[Stored data entries]
• • • • • • •

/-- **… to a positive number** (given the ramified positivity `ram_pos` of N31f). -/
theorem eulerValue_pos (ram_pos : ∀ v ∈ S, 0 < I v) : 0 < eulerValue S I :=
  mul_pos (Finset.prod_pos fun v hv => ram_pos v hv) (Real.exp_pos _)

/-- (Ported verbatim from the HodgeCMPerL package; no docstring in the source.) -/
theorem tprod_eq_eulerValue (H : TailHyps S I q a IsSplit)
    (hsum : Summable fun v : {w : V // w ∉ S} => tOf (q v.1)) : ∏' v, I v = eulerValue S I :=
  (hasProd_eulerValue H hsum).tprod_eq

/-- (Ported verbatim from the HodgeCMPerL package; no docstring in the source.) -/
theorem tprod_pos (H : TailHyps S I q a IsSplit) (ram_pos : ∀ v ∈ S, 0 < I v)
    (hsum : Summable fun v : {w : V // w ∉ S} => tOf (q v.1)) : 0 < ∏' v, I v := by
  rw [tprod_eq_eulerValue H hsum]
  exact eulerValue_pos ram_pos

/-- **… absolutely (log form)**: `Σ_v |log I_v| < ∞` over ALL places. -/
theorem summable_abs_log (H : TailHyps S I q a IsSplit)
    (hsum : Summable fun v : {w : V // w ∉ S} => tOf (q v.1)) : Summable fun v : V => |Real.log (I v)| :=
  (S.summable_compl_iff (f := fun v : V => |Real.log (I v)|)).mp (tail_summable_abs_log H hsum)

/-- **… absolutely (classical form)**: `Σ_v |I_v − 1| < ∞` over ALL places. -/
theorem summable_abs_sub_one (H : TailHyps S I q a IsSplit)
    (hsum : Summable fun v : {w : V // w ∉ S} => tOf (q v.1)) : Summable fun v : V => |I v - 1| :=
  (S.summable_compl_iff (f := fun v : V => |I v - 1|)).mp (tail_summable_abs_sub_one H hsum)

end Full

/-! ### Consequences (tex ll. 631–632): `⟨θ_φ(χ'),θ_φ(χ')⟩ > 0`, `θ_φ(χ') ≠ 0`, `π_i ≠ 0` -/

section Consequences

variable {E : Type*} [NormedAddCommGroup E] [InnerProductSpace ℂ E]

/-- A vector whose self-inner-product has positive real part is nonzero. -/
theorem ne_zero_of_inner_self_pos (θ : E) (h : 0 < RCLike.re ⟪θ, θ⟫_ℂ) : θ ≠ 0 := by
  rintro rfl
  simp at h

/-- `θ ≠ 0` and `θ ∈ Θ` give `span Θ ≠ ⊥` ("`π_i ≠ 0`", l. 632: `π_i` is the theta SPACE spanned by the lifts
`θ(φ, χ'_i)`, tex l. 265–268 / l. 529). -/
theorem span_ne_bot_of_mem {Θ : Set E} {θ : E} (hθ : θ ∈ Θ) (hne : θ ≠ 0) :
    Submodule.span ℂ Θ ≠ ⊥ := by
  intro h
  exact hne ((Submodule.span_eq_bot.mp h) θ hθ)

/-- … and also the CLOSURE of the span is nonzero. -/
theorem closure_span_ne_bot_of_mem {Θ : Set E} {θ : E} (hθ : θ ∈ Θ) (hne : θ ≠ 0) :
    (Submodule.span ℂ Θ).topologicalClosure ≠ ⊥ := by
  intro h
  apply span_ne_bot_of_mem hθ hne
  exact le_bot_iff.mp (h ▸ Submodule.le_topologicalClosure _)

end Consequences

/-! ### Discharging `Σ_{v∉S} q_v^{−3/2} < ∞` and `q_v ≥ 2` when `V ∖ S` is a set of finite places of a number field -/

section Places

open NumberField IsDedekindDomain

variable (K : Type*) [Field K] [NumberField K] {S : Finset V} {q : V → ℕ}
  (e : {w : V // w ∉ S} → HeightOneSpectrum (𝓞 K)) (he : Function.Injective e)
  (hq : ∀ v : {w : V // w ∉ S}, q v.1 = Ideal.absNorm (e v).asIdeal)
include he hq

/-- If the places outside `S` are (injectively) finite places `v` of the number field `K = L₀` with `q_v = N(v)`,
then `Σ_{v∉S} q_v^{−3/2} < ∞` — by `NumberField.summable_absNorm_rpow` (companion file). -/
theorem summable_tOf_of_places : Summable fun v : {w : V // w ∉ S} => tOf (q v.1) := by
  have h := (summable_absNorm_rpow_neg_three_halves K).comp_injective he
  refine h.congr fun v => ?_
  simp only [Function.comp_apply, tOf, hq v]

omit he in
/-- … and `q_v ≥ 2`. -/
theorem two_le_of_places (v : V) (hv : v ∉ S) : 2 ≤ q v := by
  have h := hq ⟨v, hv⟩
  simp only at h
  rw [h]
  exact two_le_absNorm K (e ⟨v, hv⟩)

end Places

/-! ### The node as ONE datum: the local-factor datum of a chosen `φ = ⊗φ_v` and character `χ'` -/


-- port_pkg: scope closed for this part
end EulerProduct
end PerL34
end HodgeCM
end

• • • • • • •

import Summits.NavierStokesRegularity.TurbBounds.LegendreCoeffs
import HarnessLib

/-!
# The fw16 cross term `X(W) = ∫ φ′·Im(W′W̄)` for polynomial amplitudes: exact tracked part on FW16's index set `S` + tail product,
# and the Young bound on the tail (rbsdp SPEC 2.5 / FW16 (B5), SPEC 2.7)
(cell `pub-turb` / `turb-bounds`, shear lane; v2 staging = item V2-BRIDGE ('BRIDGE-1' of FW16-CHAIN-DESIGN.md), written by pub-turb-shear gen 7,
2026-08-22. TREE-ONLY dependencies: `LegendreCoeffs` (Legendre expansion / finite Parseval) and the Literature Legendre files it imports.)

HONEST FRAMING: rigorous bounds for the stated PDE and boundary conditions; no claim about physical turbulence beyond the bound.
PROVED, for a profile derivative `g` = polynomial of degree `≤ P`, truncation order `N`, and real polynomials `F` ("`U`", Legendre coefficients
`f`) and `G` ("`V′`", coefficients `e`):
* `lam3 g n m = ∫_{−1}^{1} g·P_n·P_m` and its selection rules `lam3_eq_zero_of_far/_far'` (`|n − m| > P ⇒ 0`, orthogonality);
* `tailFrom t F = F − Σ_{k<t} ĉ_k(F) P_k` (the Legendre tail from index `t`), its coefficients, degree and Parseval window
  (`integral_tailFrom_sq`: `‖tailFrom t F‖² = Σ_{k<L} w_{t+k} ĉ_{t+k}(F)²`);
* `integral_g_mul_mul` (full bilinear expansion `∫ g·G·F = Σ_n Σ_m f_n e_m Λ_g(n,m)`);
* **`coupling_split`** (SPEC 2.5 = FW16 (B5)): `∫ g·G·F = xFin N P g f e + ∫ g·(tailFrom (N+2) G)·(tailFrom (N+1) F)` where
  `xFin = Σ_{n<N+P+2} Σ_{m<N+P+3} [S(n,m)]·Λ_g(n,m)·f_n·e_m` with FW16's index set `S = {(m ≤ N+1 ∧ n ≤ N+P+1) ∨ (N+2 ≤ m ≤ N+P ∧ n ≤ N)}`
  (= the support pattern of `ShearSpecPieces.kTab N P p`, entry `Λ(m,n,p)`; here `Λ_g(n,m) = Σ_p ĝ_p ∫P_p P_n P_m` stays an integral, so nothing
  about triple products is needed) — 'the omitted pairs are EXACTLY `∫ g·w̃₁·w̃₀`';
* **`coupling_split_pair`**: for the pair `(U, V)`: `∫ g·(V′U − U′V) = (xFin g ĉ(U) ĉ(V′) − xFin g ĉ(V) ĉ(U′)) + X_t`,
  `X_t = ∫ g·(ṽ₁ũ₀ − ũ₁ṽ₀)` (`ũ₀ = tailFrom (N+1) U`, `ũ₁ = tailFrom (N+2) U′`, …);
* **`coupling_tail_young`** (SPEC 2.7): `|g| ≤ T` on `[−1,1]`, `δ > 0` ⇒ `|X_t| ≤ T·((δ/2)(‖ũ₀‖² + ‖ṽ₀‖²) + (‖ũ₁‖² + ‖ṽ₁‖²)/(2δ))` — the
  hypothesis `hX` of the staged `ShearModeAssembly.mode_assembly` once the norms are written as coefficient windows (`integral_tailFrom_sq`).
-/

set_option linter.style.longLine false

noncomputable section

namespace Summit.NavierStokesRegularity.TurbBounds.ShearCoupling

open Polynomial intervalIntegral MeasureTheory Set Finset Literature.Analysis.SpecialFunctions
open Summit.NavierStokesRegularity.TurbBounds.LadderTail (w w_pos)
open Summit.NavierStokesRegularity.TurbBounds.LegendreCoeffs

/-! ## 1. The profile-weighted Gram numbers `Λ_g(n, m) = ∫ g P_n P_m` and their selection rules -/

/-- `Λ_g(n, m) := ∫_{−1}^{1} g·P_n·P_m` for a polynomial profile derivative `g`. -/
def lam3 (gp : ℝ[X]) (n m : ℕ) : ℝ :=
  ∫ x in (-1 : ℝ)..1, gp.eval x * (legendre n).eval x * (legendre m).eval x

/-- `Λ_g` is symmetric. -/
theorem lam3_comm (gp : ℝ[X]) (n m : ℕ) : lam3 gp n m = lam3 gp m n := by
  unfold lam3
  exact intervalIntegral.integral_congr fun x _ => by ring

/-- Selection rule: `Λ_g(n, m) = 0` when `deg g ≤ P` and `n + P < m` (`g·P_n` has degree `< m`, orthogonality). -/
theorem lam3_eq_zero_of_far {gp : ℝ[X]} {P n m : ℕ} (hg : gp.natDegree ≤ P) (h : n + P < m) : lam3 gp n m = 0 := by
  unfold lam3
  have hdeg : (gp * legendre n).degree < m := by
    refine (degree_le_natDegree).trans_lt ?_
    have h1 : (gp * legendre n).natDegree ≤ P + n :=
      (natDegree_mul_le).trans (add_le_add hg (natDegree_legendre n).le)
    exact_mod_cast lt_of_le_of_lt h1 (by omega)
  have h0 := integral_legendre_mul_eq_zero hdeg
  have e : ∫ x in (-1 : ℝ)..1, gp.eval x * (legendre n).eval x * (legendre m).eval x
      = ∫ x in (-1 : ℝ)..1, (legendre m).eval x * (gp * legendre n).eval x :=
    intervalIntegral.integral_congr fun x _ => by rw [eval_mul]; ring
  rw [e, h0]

• • • • • • •

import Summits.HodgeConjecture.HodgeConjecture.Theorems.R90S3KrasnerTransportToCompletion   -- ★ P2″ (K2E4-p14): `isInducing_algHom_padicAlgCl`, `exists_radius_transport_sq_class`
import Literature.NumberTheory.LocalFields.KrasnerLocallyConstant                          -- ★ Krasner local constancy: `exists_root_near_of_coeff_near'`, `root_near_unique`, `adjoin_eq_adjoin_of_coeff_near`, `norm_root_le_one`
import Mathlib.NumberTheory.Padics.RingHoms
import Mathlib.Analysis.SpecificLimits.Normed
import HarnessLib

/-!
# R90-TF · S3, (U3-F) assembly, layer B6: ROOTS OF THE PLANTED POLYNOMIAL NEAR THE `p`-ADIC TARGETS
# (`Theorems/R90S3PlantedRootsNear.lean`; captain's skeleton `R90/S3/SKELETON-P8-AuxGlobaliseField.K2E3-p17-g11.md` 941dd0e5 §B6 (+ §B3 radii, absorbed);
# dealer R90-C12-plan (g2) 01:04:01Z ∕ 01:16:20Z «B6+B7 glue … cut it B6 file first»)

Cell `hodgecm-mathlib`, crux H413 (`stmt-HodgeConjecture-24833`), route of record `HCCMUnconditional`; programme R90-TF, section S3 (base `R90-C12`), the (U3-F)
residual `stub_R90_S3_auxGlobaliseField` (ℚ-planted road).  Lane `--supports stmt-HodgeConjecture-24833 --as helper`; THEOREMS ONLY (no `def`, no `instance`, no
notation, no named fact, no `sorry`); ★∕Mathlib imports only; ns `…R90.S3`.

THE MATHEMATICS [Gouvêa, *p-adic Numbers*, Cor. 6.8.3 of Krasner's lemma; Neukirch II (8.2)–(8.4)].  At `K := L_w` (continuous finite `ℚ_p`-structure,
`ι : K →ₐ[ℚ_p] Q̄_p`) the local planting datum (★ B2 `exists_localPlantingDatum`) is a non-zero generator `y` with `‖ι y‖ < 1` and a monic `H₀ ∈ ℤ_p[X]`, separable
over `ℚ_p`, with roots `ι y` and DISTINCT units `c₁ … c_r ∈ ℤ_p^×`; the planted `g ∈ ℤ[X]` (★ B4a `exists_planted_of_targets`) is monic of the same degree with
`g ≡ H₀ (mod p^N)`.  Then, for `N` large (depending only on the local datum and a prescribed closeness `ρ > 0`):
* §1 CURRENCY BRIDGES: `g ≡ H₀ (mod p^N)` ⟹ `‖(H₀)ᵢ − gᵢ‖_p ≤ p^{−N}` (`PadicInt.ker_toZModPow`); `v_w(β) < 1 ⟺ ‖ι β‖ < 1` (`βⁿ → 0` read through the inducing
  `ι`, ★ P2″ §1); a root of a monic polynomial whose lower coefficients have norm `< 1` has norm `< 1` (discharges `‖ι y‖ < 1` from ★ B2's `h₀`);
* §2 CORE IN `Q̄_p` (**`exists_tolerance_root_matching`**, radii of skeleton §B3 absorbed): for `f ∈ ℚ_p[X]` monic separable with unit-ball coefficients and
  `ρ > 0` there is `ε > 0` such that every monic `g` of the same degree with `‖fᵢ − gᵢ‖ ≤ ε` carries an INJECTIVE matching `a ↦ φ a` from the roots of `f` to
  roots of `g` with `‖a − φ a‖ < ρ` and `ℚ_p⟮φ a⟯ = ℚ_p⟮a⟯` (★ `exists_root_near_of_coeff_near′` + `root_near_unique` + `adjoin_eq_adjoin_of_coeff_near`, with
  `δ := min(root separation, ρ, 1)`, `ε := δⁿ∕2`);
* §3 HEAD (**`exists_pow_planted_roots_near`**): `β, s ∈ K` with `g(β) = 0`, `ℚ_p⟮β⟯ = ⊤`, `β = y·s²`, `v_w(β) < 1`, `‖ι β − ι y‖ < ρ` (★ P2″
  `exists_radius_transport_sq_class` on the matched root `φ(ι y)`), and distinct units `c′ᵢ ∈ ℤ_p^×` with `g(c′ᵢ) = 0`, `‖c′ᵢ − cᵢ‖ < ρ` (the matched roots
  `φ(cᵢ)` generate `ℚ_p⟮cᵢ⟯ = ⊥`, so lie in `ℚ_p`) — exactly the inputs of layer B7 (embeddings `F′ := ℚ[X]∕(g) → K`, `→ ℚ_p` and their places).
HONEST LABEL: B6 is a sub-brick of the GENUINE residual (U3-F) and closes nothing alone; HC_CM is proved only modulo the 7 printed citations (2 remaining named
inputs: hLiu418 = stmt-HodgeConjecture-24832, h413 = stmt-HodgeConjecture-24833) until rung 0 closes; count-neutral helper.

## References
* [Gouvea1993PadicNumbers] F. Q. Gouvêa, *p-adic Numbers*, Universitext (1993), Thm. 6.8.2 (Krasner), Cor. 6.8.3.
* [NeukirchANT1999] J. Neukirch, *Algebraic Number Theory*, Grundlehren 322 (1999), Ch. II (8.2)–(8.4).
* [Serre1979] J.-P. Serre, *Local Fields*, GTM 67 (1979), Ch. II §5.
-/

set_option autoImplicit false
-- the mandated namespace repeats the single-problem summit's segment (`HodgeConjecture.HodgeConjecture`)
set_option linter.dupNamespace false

• • • • • • •

WHAT TO WORK ON:
Above are the entries. Copy exactly the part that opens with the line containing "through the inducing" and closes with the line containing "a monic polynomial", and no more.

RESPONSE:
* §1 CURRENCY BRIDGES: `g ≡ H₀ (mod p^N)` ⟹ `‖(H₀)ᵢ − gᵢ‖_p ≤ p^{−N}` (`PadicInt.ker_toZModPow`); `v_w(β) < 1 ⟺ ‖ι β‖ < 1` (`βⁿ → 0` read through the inducing
  `ι`, ★ P2″ §1); a root of a monic polynomial whose lower coefficients have norm `< 1` has norm `< 1` (discharges `‖ι y‖ < 1` from ★ B2's `h₀`);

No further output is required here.